There is some rather lengthy background information below for those that
are interested. Read further for more information or if you believe that
you need a higher limit.
Background:
Recently we have seen a number of cases where a "large number" of batch
jobs in execution for a user has caused an AFS server to become very
sluggish and finally almost totally unresponsive for all interactive and
batch users of that server. Experimentally we find that "large number" to
be in the range 125-150. Initially we tried to bypass the effects of this
problem by limiting the number of batch jobs for those users who we
observed were precipitating the problem while we investigated the cause.
We were finally able to determine that the problem occurs when processes
on many machines are trying to write to the same AFS directory at the same
time. Whenever an update is made to an AFS directory, all other machines
with open files in that directory must be notified to update their AFS
cache. There is a limit on the number of these notifications that the AFS
server can handle simultaneously and when that limit is exceeded things
start to queue up and response becomes sluggish.
The major cause of this in batch jobs had to do with the way batch job
input and output files were handled by LSF during job execution. We have
modified the LSF configuration to handle this differently so the primary
cause of this for batch jobs has been removed. But there is still a
potential problem which can't easily be bypassed.
The basic problem still remains. If processes on many machines are writing
to the same AFS directory at the same time the server can become clogged.
This is most likely to happen in batch jobs but it can happen in other
situations as well, such as the OPR processing in BaBar. There is very
little we can do on the AFS server to remove this potential bottleneck.
The solution has to rely on users being careful to avoid this situation.
With the change to the LSF configuration mentioned above, the problem in
batch jobs should only occur if a user specifies an output file location
(bsub -o option) in AFS or is writing to an AFS directory. Note that it
is the final output file location that is critical, not any AFS links that
may have to be traversed to get to that location.
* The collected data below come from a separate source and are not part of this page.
import Summits.NavierStokesRegularity.NavierStokesRegularity.Theorems.RecurrentProfilesRecurrentLiouvillePrJointContinuity
import Summits.NavierStokesRegularity.NavierStokesRegularity.Theorems.RecurrentProfilesRecurrentReductionOrbit
import Literature.Dynamics.TopologicalDynamics.MinimalOrbitClosure
import Literature.Analysis.FluidPDE.ScalingUniformRecurrence
import Literature.Analysis.FluidPDE.ScalingRecurrentSlabField
import Mathlib.Topology.Metrizable.Uniformity
import HarnessLib

/-!
# Crux `RecurrentLiouville` (stmt-NavierStokesRegularity-1589), line `Sketch` (skeleton v9) — harvest
  stub `stub_prRecurrentHullSymmetric`: the `L³_loc` scaling hull of a uniformly recurrent field is
  symmetric (Furstenberg 1981, Thm. 1.17, in `L³_loc` of the backward slab)

Theorems-only support file (no definitions, no named facts).

Write `Q(0, R) = ]-R², 0[ × B(0, R)` (`parabolicCylinder R 0`) for the backward parabolic ball at
the origin of `ℝ × ℝ³` and `u_c(t, x) = c u(c² t, c x)` (`nsRescale c u`) for the Navier–Stokes
rescaling of a space–time field; `u` is UNIFORMLY RECURRENT under scaling
(`IsScalingUniformlyRecurrent u`) if for every `ε > 0` and every compact `K ⊆ {t ≤ 0} × ℝ³` the
`ε`-return log-scales `{σ | ‖u_{e^σ} − u‖_{L³(K)} ≤ ε}` are relatively dense in `ℝ`.

**Statement** (`stub_prRecurrentHullSymmetric`).  Let `u, v` lie in `L³(Q(0, R))` for every
`R > 0`, let `λₙ > 0` with `u_{λₙ} → v` in every `L³(Q(0, R))`, and let `u` be uniformly recurrent
under scaling.  Then `u` is approximated by rescalings of `v`: for every `ε > 0` and `R > 0` there is
`μ > 0` with `‖v_μ − u‖_{L³(Q(0, R))} ≤ ε`.  (The hull relation "lies in the `L³_loc` scaling-orbit
closure of" is symmetric on uniformly recurrent fields.)

**Proof** (Furstenberg 1981, Ch. 1 §4, Thm. 1.17: "the orbit closure of a uniformly recurrent
point is minimal", run in a concrete model).
* MODEL.  The `L³_loc` slab-field space `Literature.Analysis.FluidPDE.SlabField ℝ³ ℝ³ 3` (fields
  lying in `L³(Q(0, R))` for every `R`, Fréchet topology of the seminorms `L³(Q(0, n+1))`;
  pseudo-metrisable, hence regular and sequential; convergence = convergence in every
  `L³(Q(0, R))`, `R > 0`).  Its scaling flow `SlabField.flow σ w = w_{e^σ}` satisfies the action law
  and is JOINTLY continuous on `ℝ × X` (sequentially, by `stub_prJointContinuity`).
* RECURRENCE.  The `L³(K)`-balls about a slab field, `K` compact in `{t ≤ 0} × ℝ³`, form a
  neighbourhood base, so the dictionary `SlabField.isUniformlyRecurrentPt_iff` makes `x₀ = u` a
  uniformly recurrent point of the flow.
* HULL.  `ϕ (log λₙ) x₀ = u_{λₙ} → v`, so `y = v` lies in the orbit closure of `x₀`; by
  Furstenberg's Thm. 1.17 (`mem_closure_orbit_of_isUniformlyRecurrentPt`: joint continuity, action
  law, regularity) `x₀` lies in the orbit closure of `y`.
* EXTRACTION.  Given `ε, R`, the `L³(Q(0, R))`-ball of radius `ε` about `x₀` is a neighbourhood
  (`SlabField.ball_mem_nhds`), so it contains some `ϕ σ y = v_{e^σ}`; take `μ = e^σ`.

## References

* H. Furstenberg, *Recurrence in Ergodic Theory and Combinatorial Number Theory*, Princeton UP
  (1981), Ch. 1 §4, Thm. 1.17 (the orbit closure of a uniformly recurrent point is minimal).
  [Furstenberg1981]
* D. Albritton, T. Barker, *Global weak Besov solutions of the Navier–Stokes equations and
  applications*, J. Math. Fluid Mech. 21 (2019), no. 43 = arXiv:1811.00502, §3 (the `L³_loc`
  setting of rescaled solutions on the backward slab). [AlbrittonBarker2019]
-/

noncomputable section

-- the sub-problem namespace repeats the summit name (D-0017 layout `Summit.<S>.<P>.Theorems`)
set_option linter.dupNamespace false

namespace Summit.NavierStokesRegularity.NavierStokesRegularity.Theorems

open MeasureTheory Set Function Filter Topology TopologicalSpace Metric
open Literature.Analysis Literature.Analysis.FluidPDE
open Literature.Dynamics.TopologicalDynamics
open scoped NNReal ENNReal

/-- **The `L³_loc` scaling hull of a uniformly recurrent field is symmetric** (Furstenberg 1981,
Thm. 1.17, in the `L³_loc` model of the backward slab).  If `u, v ∈ L³(Q(0, R))` for all `R > 0`,
`λₙ > 0`, `u_{λₙ} → v` in every `L³(Q(0, R))` and `u` is uniformly recurrent under scaling, then for
every `ε > 0`, `R > 0` some rescaling `v_μ` (`μ > 0`) satisfies `‖v_μ − u‖_{L³(Q(0,R))} ≤ ε`.
Proof: model = the `L³_loc` slab-field space `SlabField ℝ³ ℝ³ 3` (pseudo-metrisable, regular);
its scaling flow `SlabField.flow σ w = w_{e^σ}` is a jointly continuous action
(`stub_prJointContinuity`); `u` is a uniformly recurrent point (dictionary
`SlabField.isUniformlyRecurrentPt_iff`); `v` lies in the orbit closure of `u`
(`ϕ (log λₙ) u = u_{λₙ} → v`), hence `u` lies in the orbit closure of `v`
(`mem_closure_orbit_of_isUniformlyRecurrentPt`), and an orbit point `v_{e^σ}` in the
`L³(Q(0, R))`-ball of radius `ε` about `u` (a neighbourhood, `SlabField.ball_mem_nhds`) does it. [cite: Furstenberg1981, Ch. 1 §4, Thm. 1.17] -/
theorem stub_prRecurrentHullSymmetric :
    ∀ (u v : ℝ → EuclideanSpace ℝ (Fin 3) → EuclideanSpace ℝ (Fin 3)) (lam : ℕ → ℝ),
      (∀ R : ℝ, 0 < R → MemLp (uncurry u) 3 (volume.restrict (parabolicCylinder R (0 : ℝ × EuclideanSpace ℝ (Fin 3))))) →
      (∀ R : ℝ, 0 < R → MemLp (uncurry v) 3 (volume.restrict (parabolicCylinder R (0 : ℝ × EuclideanSpace ℝ (Fin 3))))) →
      (∀ n, 0 < lam n) →
      (∀ R : ℝ, 0 < R → Tendsto (fun n => eLpNorm (uncurry (nsRescale (lam n) u) - uncurry v) 3
        (volume.restrict (parabolicCylinder R (0 : ℝ × EuclideanSpace ℝ (Fin 3))))) atTop (𝓝 0)) →
      IsScalingUniformlyRecurrent u →
      ∀ ε : ℝ, 0 < ε → ∀ R : ℝ, 0 < R → ∃ μ : ℝ, 0 < μ ∧
        eLpNorm (uncurry (nsRescale μ v) - uncurry u) 3 (volume.restrict (parabolicCylinder R (0 : ℝ × EuclideanSpace ℝ (Fin 3)))) ≤ ENNReal.ofReal ε := by
  intro u v lam hu hv hlam hconv hrec
  classical
  haveI h13 : Fact (1 ≤ (3 : ℝ≥0∞)) := ⟨by norm_num⟩
  -- ## the model: `u`, `v` as points of the `L³_loc` slab-field space `SlabField ℝ³ ℝ³ 3`
  let x₀ : SlabField (EuclideanSpace ℝ (Fin 3)) (EuclideanSpace ℝ (Fin 3)) 3 := SlabField.ofMemLp u hu
  let y : SlabField (EuclideanSpace ℝ (Fin 3)) (EuclideanSpace ℝ (Fin 3)) 3 := SlabField.ofMemLp v hv
  -- ## the scaling flow is JOINTLY continuous (sequentially, `stub_prJointContinuity`)
  have hjoint : Continuous fun p : ℝ × SlabField (EuclideanSpace ℝ (Fin 3)) (EuclideanSpace ℝ (Fin 3)) 3 =>
      SlabField.flow p.1 p.2 := by
    refine continuous_iff_seqContinuous.2 fun x a hxa => ?_
    have h1 : Tendsto (fun k => (x k).1) atTop (𝓝 a.1) := hxa.fst_nhds
    have h2 := (SlabField.tendsto_iff_forall _ _).1 hxa.snd_nhds
    show Tendsto (fun k => SlabField.flow (x k).1 (x k).2) atTop (𝓝 (SlabField.flow a.1 a.2))
    rw [SlabField.tendsto_iff_forall]
    intro R' hR'
    exact stub_prJointContinuity (fun k => ((x k).2).toFun) a.2.toFun
      (fun k R hR => ((x k).2).memLp R) (fun R hR => a.2.memLp R) h2 (fun k => Real.exp (x k).1)
      (Real.exp a.1) (fun k => Real.exp_pos _) (Real.exp_pos _)
      ((Real.continuous_exp.tendsto _).comp h1) R' hR'
  -- ## `x₀` is a uniformly recurrent point of the flow (dictionary)
  have hrecpt : IsUniformlyRecurrentPt
      (SlabField.flow (E := EuclideanSpace ℝ (Fin 3)) (F := EuclideanSpace ℝ (Fin 3)) (p := 3)) x₀ :=
    (SlabField.isUniformlyRecurrentPt_iff x₀).2 hrec
  -- ## `y` lies in the orbit closure of `x₀` ...
  have hy : y ∈ closure (range fun σ => SlabField.flow σ x₀) := by
    refine mem_closure_of_tendsto (f := fun n => SlabField.flow (Real.log (lam n)) x₀) (b := atTop) ?_
      (Eventually.of_forall fun n => ⟨Real.log (lam n), rfl⟩)
    rw [SlabField.tendsto_iff_forall]
    intro R' hR'
    refine (hconv R' hR').congr fun n => ?_
    rw [SlabField.flow_log_toFun (hlam n)]
    rfl
  -- ## ... hence (Furstenberg 1.17) `x₀` lies in the orbit closure of `y`
  have hx₀ : x₀ ∈ closure (range fun t => SlabField.flow t y) :=
    mem_closure_orbit_of_isUniformlyRecurrentPt hjoint SlabField.flow_add hrecpt hy
  -- ## extraction on `Q(0, R)`
  intro ε hε R hR
  obtain ⟨q, hqV, σ, rfl⟩ :=
    mem_closure_iff_nhds.1 hx₀ _ (x₀.ball_mem_nhds R (ENNReal.ofReal_pos.2 hε))
  exact ⟨Real.exp σ, Real.exp_pos σ, le_of_lt hqV⟩

end Summit.NavierStokesRegularity.NavierStokesRegularity.Theorems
If the final output
location for batch jobs is in an NFS directory we have not seen the
problem.
In order to control this situation for batch jobs we would have to be able
to determine which jobs are going to write to the same AFS directory and
limit the number in execution at the same time. This is almost impossible
to do so we have imposed the general limit on the number of jobs that any
user can have in execution at once in an attempt to prevent our AFS
servers from degraded response.
In most cases, the current limit of 100-125 batch jobs in execution at
once for any one user should not impose a major hardship but we recognize
that there are users for whom this may be a problem. We can raise the
limit for those users who *need* to run more jobs but it has to be with
the guarantee that the jobs are not writing to an AFS directory. If any
user believes that it is imperative to be able to run more than 100-125
batch jobs simultaneously, a request can be made for an exception to this
policy. BaBar users should send email to Fabrizio Bianchi (userid
bianchi) for such requests. Other users should send email to unix-admin.
Please note that this problem is not exclusive to batch jobs, although
more likely to occur in batch. Whenever there are many machines running
processes which are writing to the same AFS directory the problem can
occur. For example, OPR could run into this situation as well as other
things which run on multiple machines.
Another possible approach in batch jobs would be to disallow output files
from being written to an AFS directory. But this may be an undue hardship
on those users who only run a few jobs at once and who may not have other
alternatives. So we have imposed this batch job limit. We will continue
to explore other alternatives but for now that seems like the wisest
solution. User comments regarding the limit or alternative suggestions
for addressing the problem are welcome.